> [AIM OF THE EXERCISE]: After finding the line with "set_option autoImplicit false" in the entries below, retype exactly each line from there through the line with "fundamental domain -/", including that final line.

> [MATERIAL PROVIDED]:

/-!
# h413 ∕ Track B «K2-LIT», campaign «EIS-R7-BL-SPH-2» — helper `K2E1SphericalEisensteinStructuralDataCMTwo`: THE STRUCTURAL LETTERS OF THE `U(1,1)` CLOSER ARE INHABITED
# (Haar measure and Tate's fundamental domain of the abelian radical `N(𝔸) ≅ 𝔸_L⁻`, covering weight `β` and unfolded measure `μZ` on `Z = B(F)∖G(𝔸)`, unimodularity of
# `U(J₂)(𝔸)`), AND THE DISINTEGRATION LETTER `hdis'` IS A THEOREM AT `N = 2` — the `N = 2` twin of ★ `K2E1SphericalEisensteinStructuralDataCMThree`

Cell `pub/hodgecm-mathlib`, crux h413 = `stmt-HodgeConjecture-24833`, route of record `HCCMUnconditional`; chair K2-lead (g1), dealer K2E1-plan (g6) deal (76) 2026-09-04T10:29:23Z:
«`K2E1SphericalEisensteinStructuralDataCMTwo.lean` (N = 2 twins: `exists_unipotent_haar_fundamentalDomain_cm_two`, `hdis'₂`∕`hright₂` prints,
`exists_haar_coveringWeight_unfoldedMeasure_cm_two`), THEN the two ABSOLUTE EDITIONS `K2E1SphericalEisensteinMeromorphicAbsoluteCM`».  The closer ★ p859271∕p859352∕ED. 3
`K2E1SphericalEisensteinMeromorphicU2` keeps the structural binders `(νG) (ν) {𝓕} (h𝓕N h𝓕c h𝓕₀) (hβ) (hμZ)`; its conclusion mentions none of them, so the absolute edition
`sphericalEisenstein_meromorphic_cm_two_abs (L) (μ) (φ₀)` obtains them from THIS file.  THEOREMS ONLY (no `def`, no `instance`, no notation, no `sorry`); lane `--supports
stmt-HodgeConjecture-24833 --as helper` (count-neutral).  Closes no socket.

* §1 (`U(1,1)_{L∕L⁺}`, the radical): **`exists_unipotent_haar_fundamentalDomain_cm_two`** — `∃ ν 𝓕`, `ν` a Haar measure of `N(𝔸)` right- and inversion-invariant (`N(𝔸) ≅ 𝔸_L⁻` is
  abelian, ★ `isMulRightInvariant_of_isMulLeftInvariant_two`, ★ `isInvInvariant_of_isMulRightInvariant`), `𝓕 = n(θ 𝓕⁻)` Tate's transported domain (★
  `isFundamentalDomain_image_traceZeroFundamentalDomain_two`) with compact closure (★ `exists_isCompact_image_traceZeroFundamentalDomain_subset_two`) and `0 < ν 𝓕 < ∞`.
* §2 (`U(1,1)_{L∕L⁺}`, `G`-side): `isMulRightInvariant_of_isHaarMeasure_cm_two`, `isInvInvariant_of_isHaarMeasure_cm_two`, **`exists_haar_coveringWeight_unfoldedMeasure_cm_two`**.
* §3 (`U(1,1)_{L∕L⁺}`): **`integral_zFun_borelConstantTerm_eq_cm_two`** = the closer's `hdis'` (★ p859271 :172) for every `k`, `a` (★ every-rank `integral_zFun_borelConstantTerm_eq_of_unfolding`
  ∘ ★ `map_conj_toAdelic_eq_self_two`), and `integral_zFun_borelConstantTerm_eq_of_isCompact_closure_cm_two`.
* §4 (`U(1,1)_{L∕L⁺}`): **`measurePreserving_rightShift_cm_two`** (★ `hright`, unimodularity discharged).

HONEST LABEL: HC_CM is proved only modulo the 7 printed citations (2 remaining named inputs: hLiu418 = `stmt-HodgeConjecture-24832`, h413 = `stmt-HodgeConjecture-24833`) until rung 0
closes; this file asserts no named fact and closes no socket.
References: [BernsteinLapid2019] J. Bernstein, E. Lapid, *On the meromorphic continuation of Eisenstein series*, arXiv:1911.02342 (JAMS 37 (2024)), §4 Claim 4 (p. 10);
[CasselsFrohlichANT1967] J. Tate, *Fourier analysis in number fields and Hecke's zeta-functions*, in Cassels–Fröhlich (1967), Ch. XV Thm. 4.1.3; [Rogawski1990] J. D. Rogawski,
*Automorphic Representations of Unitary Groups in Three Variables*, §1.10; [MoeglinWaldspurger1995] C. Mœglin, J.-L. Waldspurger, *Spectral Decomposition and Eisenstein Series*,
I.2.1, I.2.6, II.1.7; [WeilIntegration1965] A. Weil, *L'intégration dans les groupes topologiques*, §9; [DeitmarEchterhoff2014] A. Deitmar, S. Echterhoff, *Principles of Harmonic
Analysis*, Thm. 9.1.6.
-/

set_option autoImplicit false
-- the mandated namespace repeats `HodgeConjecture.HodgeConjecture`, as in every `Theorems/*.lean` of this sub-problem
set_option linter.dupNamespace false

noncomputable section

open MeasureTheory MeasureTheory.Measure Set NumberField Filter Topology
open scoped NNReal ENNReal
open Literature.MeasureTheory.Group Literature.NumberTheory.Automorphic Literature.NumberTheory.Automorphic.UnitaryGroup AdelicGroupData
open Summit.HodgeConjecture.HodgeConjecture.Cruxes.H413.K2E1BLBorelSpacesU2Defs
open Summit.HodgeConjecture.HodgeConjecture.Cruxes.H413.K2E1BLQuotientMeasureU (measurePreserving_rightShift_of_unfolding)
open Summit.HodgeConjecture.HodgeConjecture.Cruxes.H413.K2E1BLFibreAverageInvarianceU (integral_zFun_borelConstantTerm_eq_of_unfolding)
open Summit.HodgeConjecture.HodgeConjecture.Cruxes.H413.K2E1IntertwinedSectionInvariance (map_conj_toAdelic_eq_self_two)
open Summit.HodgeConjecture.HodgeConjecture.Cruxes.H413.K2E1HeisenbergHaarU3 (locallyCompactSpace_and_secondCountableTopology_adelicUnipotent)
open Summit.HodgeConjecture.HodgeConjecture.Cruxes.H413.K2E1SphericalEisensteinStructuralDataCMThree (exists_coveringWeight_unfoldedMeasure)

namespace Summit.HodgeConjecture.HodgeConjecture.Cruxes.H413.K2E1SphericalEisensteinStructuralDataCMTwo

variable (L : Type) [Field L] [NumberField L] [IsCMField L]
  [MeasurableSpace (quasiSplit (↥(maximalRealSubfield L)) L (IsCMField.complexConj L) 2).Adelic] [BorelSpace (quasiSplit (↥(maximalRealSubfield L)) L (IsCMField.complexConj L) 2).Adelic]

/-! ## §1 The radical `N(𝔸) ≅ 𝔸_L⁻`: Haar measure and Tate's transported fundamental domain -/

/-- **THE RADICAL PACKAGE OF `U(1,1)_{L∕L⁺}` IS INHABITED**: there are a Haar measure `ν` on `N(𝔸)` which is right-invariant (`N(𝔸) ≅ 𝔸_L⁻` is abelian, ★
`isMulRightInvariant_of_isMulLeftInvariant_two`) and inversion-invariant (★ `isInvInvariant_of_isMulRightInvariant`), and a fundamental domain `𝓕 = n(θ 𝓕⁻)` of `N(F)` in `N(𝔸)` (Tate,
★ `isFundamentalDomain_image_traceZeroFundamentalDomain_two`) with compact closure (★ `exists_isCompact_image_traceZeroFundamentalDomain_subset_two`) and `0 < ν 𝓕 < ∞` — the binders
`(ν) [IsHaarMeasure] [IsMulRightInvariant] [IsInvInvariant] (h𝓕N) (h𝓕c) (h𝓕₀)` of the closer ★ `sphericalEisenstein_meromorphic_cm_two_of_hK1`. [cite: CasselsFrohlichANT1967, Ch. XV Thm. 4.1.3]
[cite: Rogawski1990, §1.10] [cite: MoeglinWaldspurger1995, I.2.1] -/
theorem exists_unipotent_haar_fundamentalDomain_cm_two :
    ∃ (ν : Measure ↥(adelicUnipotent (↥(maximalRealSubfield L)) L (IsCMField.complexConj L) 2))
      (𝓕 : Set ↥(adelicUnipotent (↥(maximalRealSubfield L)) L (IsCMField.complexConj L) 2)),
      ν.IsHaarMeasure ∧ ν.IsMulRightInvariant ∧ ν.IsInvInvariant ∧
      IsFundamentalDomain ↥(rationalUnipotent (↥(maximalRealSubfield L)) L (IsCMField.complexConj L) 2) 𝓕 ν ∧
      IsCompact (closure 𝓕) ∧ ν 𝓕 ≠ 0 ∧ ν 𝓕 ≠ ∞ := by
  have hc : IsCMField.complexConj L * IsCMField.complexConj L = 1 := AlgEquiv.ext fun x => IsCMField.complexConj_apply_apply L x
  have hij : (((0 : Fin 2) : Fin 2) : ℕ) + 1 = (((1 : Fin 2) : Fin 2) : ℕ) := rfl
  have hN : 2 = 2 * (((0 : Fin 2) : Fin 2) : ℕ) + 2 := rfl
  haveI := t2Space_adeleRing_of_numberField L
  haveI : T2Space (quasiSplit (↥(maximalRealSubfield L)) L (IsCMField.complexConj L) 2).Adelic :=
    inferInstanceAs (T2Space (adelic (↥(maximalRealSubfield L)) L (IsCMField.complexConj L) 2 ((StdForm.antidiagonal 2).over L)))
  obtain ⟨h₁, h₂⟩ := locallyCompactSpace_and_secondCountableTopology_adelicUnipotent (F := ↥(maximalRealSubfield L)) (E := L) (c := IsCMField.complexConj L) (N := 2)
  haveI := h₁
  haveI := h₂
  letI : MeasurableSpace (AdeleRing (𝓞 L) L) := borel _
  haveI : BorelSpace (AdeleRing (𝓞 L) L) := ⟨rfl⟩
  haveI : (haar : Measure ↥(adelicUnipotent (↥(maximalRealSubfield L)) L (IsCMField.complexConj L) 2)).IsMulRightInvariant :=
    isMulRightInvariant_of_isMulLeftInvariant_two _
  have h𝓕N := isFundamentalDomain_image_traceZeroFundamentalDomain_two (F := ↥(maximalRealSubfield L)) (E := L) (c := IsCMField.complexConj L) hij hN hc
    (haar : Measure ↥(adelicUnipotent (↥(maximalRealSubfield L)) L (IsCMField.complexConj L) 2))
  obtain ⟨C, hC, hsub⟩ := exists_isCompact_image_traceZeroFundamentalDomain_subset_two (F := ↥(maximalRealSubfield L)) (E := L) (c := IsCMField.complexConj L) hij hN hc
  exact ⟨haar, _, inferInstance, inferInstance, isInvInvariant_of_isMulRightInvariant _, h𝓕N, hC.closure_of_subset hsub,
    measure_ne_zero_of_isFundamentalDomain_rationalUnipotent _ h𝓕N, ((measure_mono hsub).trans_lt hC.measure_lt_top).ne⟩

/-! ## §2 The `G`-side: unimodularity of `U(J₂)(𝔸)`, a Haar measure with a covering weight and an s-finite unfolded measure -/

/-- **EVERY HAAR MEASURE OF `U(J₂)(𝔸_{L⁺})` IS RIGHT-INVARIANT** (★ `forall_isHaarMeasure_isMulRightInvariant_quasiSplit_cm`). [cite: MoeglinWaldspurger1995, I.2.1]
[cite: DeitmarEchterhoff2014, Thm. 9.1.6] -/
theorem isMulRightInvariant_of_isHaarMeasure_cm_two (νG : Measure (quasiSplit (↥(maximalRealSubfield L)) L (IsCMField.complexConj L) 2).Adelic) [νG.IsHaarMeasure] :
    νG.IsMulRightInvariant :=
  forall_isHaarMeasure_isMulRightInvariant_quasiSplit_cm L le_rfl νG inferInstance

/-- **EVERY HAAR MEASURE OF `U(J₂)(𝔸_{L⁺})` IS INVERSION-INVARIANT** (unimodular ⇒ `ν_G(A⁻¹) = ν_G(A)`, ★ `isInvInvariant_of_isMulRightInvariant`). [cite: DeitmarEchterhoff2014, Thm. 9.1.6]
[cite: MoeglinWaldspurger1995, I.2.1] -/
theorem isInvInvariant_of_isHaarMeasure_cm_two (νG : Measure (quasiSplit (↥(maximalRealSubfield L)) L (IsCMField.complexConj L) 2).Adelic) [νG.IsHaarMeasure] :
    νG.IsInvInvariant := by
  haveI := t2Space_adeleRing_of_numberField L
  haveI := locallyCompactSpace_adeleRing' L
  haveI := secondCountableTopology_adeleRing L
  haveI : LocallyCompactSpace (quasiSplit (↥(maximalRealSubfield L)) L (IsCMField.complexConj L) 2).Adelic :=
    inferInstanceAs (LocallyCompactSpace (adelic (↥(maximalRealSubfield L)) L (IsCMField.complexConj L) 2 ((StdForm.antidiagonal 2).over L)))
  haveI : SecondCountableTopology (quasiSplit (↥(maximalRealSubfield L)) L (IsCMField.complexConj L) 2).Adelic :=
    inferInstanceAs (SecondCountableTopology (adelic (↥(maximalRealSubfield L)) L (IsCMField.complexConj L) 2 ((StdForm.antidiagonal 2).over L)))
  haveI := isMulRightInvariant_of_isHaarMeasure_cm_two L νG
  exact isInvInvariant_of_isMulRightInvariant νG

/-- **THE `G`-SIDE STRUCTURAL LETTERS ARE JOINTLY INHABITED AT `U(1,1)_{L∕L⁺}`**: a Haar measure `νG` of `G(𝔸)` (right- and inversion-invariant, s-finite), a covering weight `β`
of `B(F)♯` and an s-finite `μZ` on `Z = B(F)∖G(𝔸)` with the unfolding identity `hμZ` (★ every-rank `exists_coveringWeight_unfoldedMeasure`). [cite: WeilIntegration1965, §9]
[cite: MoeglinWaldspurger1995, I.2.1] -/
theorem exists_haar_coveringWeight_unfoldedMeasure_cm_two :
    ∃ (νG : Measure (quasiSplit (↥(maximalRealSubfield L)) L (IsCMField.complexConj L) 2).Adelic)
      (β : (quasiSplit (↥(maximalRealSubfield L)) L (IsCMField.complexConj L) 2).Adelic → ℝ≥0∞)
      (μZ : Measure (borelQuotient (↥(maximalRealSubfield L)) L (IsCMField.complexConj L) 2)),
      νG.IsHaarMeasure ∧ νG.IsMulRightInvariant ∧ νG.IsInvInvariant ∧ SFinite νG ∧
      IsCoveringWeight ↥((arithmeticBorel (↥(maximalRealSubfield L)) L (IsCMField.complexConj L) 2).map
        (quasiSplit (↥(maximalRealSubfield L)) L (IsCMField.complexConj L) 2).arithmeticSubgroup.subtype) β ∧ SFinite μZ ∧
      ∀ f : borelQuotient (↥(maximalRealSubfield L)) L (IsCMField.complexConj L) 2 → ℝ≥0∞, Measurable f →
        ∫⁻ z, f z ∂μZ = ∫⁻ g, β g * f (toBorelQuotient (↥(maximalRealSubfield L)) L (IsCMField.complexConj L) 2 g) ∂νG := by
  haveI := t2Space_adeleRing_of_numberField L
  haveI := locallyCompactSpace_adeleRing' L
  haveI := secondCountableTopology_adeleRing L
  haveI : LocallyCompactSpace (quasiSplit (↥(maximalRealSubfield L)) L (IsCMField.complexConj L) 2).Adelic :=
    inferInstanceAs (LocallyCompactSpace (adelic (↥(maximalRealSubfield L)) L (IsCMField.complexConj L) 2 ((StdForm.antidiagonal 2).over L)))
  haveI : SecondCountableTopology (quasiSplit (↥(maximalRealSubfield L)) L (IsCMField.complexConj L) 2).Adelic :=
    inferInstanceAs (SecondCountableTopology (adelic (↥(maximalRealSubfield L)) L (IsCMField.complexConj L) 2 ((StdForm.antidiagonal 2).over L)))
  haveI : (haar : Measure (quasiSplit (↥(maximalRealSubfield L)) L (IsCMField.complexConj L) 2).Adelic).IsMulRightInvariant :=
    isMulRightInvariant_of_isHaarMeasure_cm_two L haar
  haveI : (haar : Measure (quasiSplit (↥(maximalRealSubfield L)) L (IsCMField.complexConj L) 2).Adelic).IsInvInvariant :=
    isInvInvariant_of_isHaarMeasure_cm_two L haar
  obtain ⟨β, μZ, hβ, hsf, hμZ⟩ := exists_coveringWeight_unfoldedMeasure (haar : Measure (quasiSplit (↥(maximalRealSubfield L)) L (IsCMField.complexConj L) 2).Adelic)
  exact ⟨haar, β, μZ, inferInstance, inferInstance, inferInstance, inferInstance, hβ, hsf, hμZ⟩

> [FINISHED EXERCISE]:
set_option autoImplicit false
-- the mandated namespace repeats `HodgeConjecture.HodgeConjecture`, as in every `Theorems/*.lean` of this sub-problem
set_option linter.dupNamespace false

noncomputable section

open MeasureTheory MeasureTheory.Measure Set NumberField Filter Topology
open scoped NNReal ENNReal
open Literature.MeasureTheory.Group Literature.NumberTheory.Automorphic Literature.NumberTheory.Automorphic.UnitaryGroup AdelicGroupData
open Summit.HodgeConjecture.HodgeConjecture.Cruxes.H413.K2E1BLBorelSpacesU2Defs
open Summit.HodgeConjecture.HodgeConjecture.Cruxes.H413.K2E1BLQuotientMeasureU (measurePreserving_rightShift_of_unfolding)
open Summit.HodgeConjecture.HodgeConjecture.Cruxes.H413.K2E1BLFibreAverageInvarianceU (integral_zFun_borelConstantTerm_eq_of_unfolding)
open Summit.HodgeConjecture.HodgeConjecture.Cruxes.H413.K2E1IntertwinedSectionInvariance (map_conj_toAdelic_eq_self_two)
open Summit.HodgeConjecture.HodgeConjecture.Cruxes.H413.K2E1HeisenbergHaarU3 (locallyCompactSpace_and_secondCountableTopology_adelicUnipotent)
open Summit.HodgeConjecture.HodgeConjecture.Cruxes.H413.K2E1SphericalEisensteinStructuralDataCMThree (exists_coveringWeight_unfoldedMeasure)

namespace Summit.HodgeConjecture.HodgeConjecture.Cruxes.H413.K2E1SphericalEisensteinStructuralDataCMTwo

variable (L : Type) [Field L] [NumberField L] [IsCMField L]
  [MeasurableSpace (quasiSplit (↥(maximalRealSubfield L)) L (IsCMField.complexConj L) 2).Adelic] [BorelSpace (quasiSplit (↥(maximalRealSubfield L)) L (IsCMField.complexConj L) 2).Adelic]

/-! ## §1 The radical `N(𝔸) ≅ 𝔸_L⁻`: Haar measure and Tate's transported fundamental domain -/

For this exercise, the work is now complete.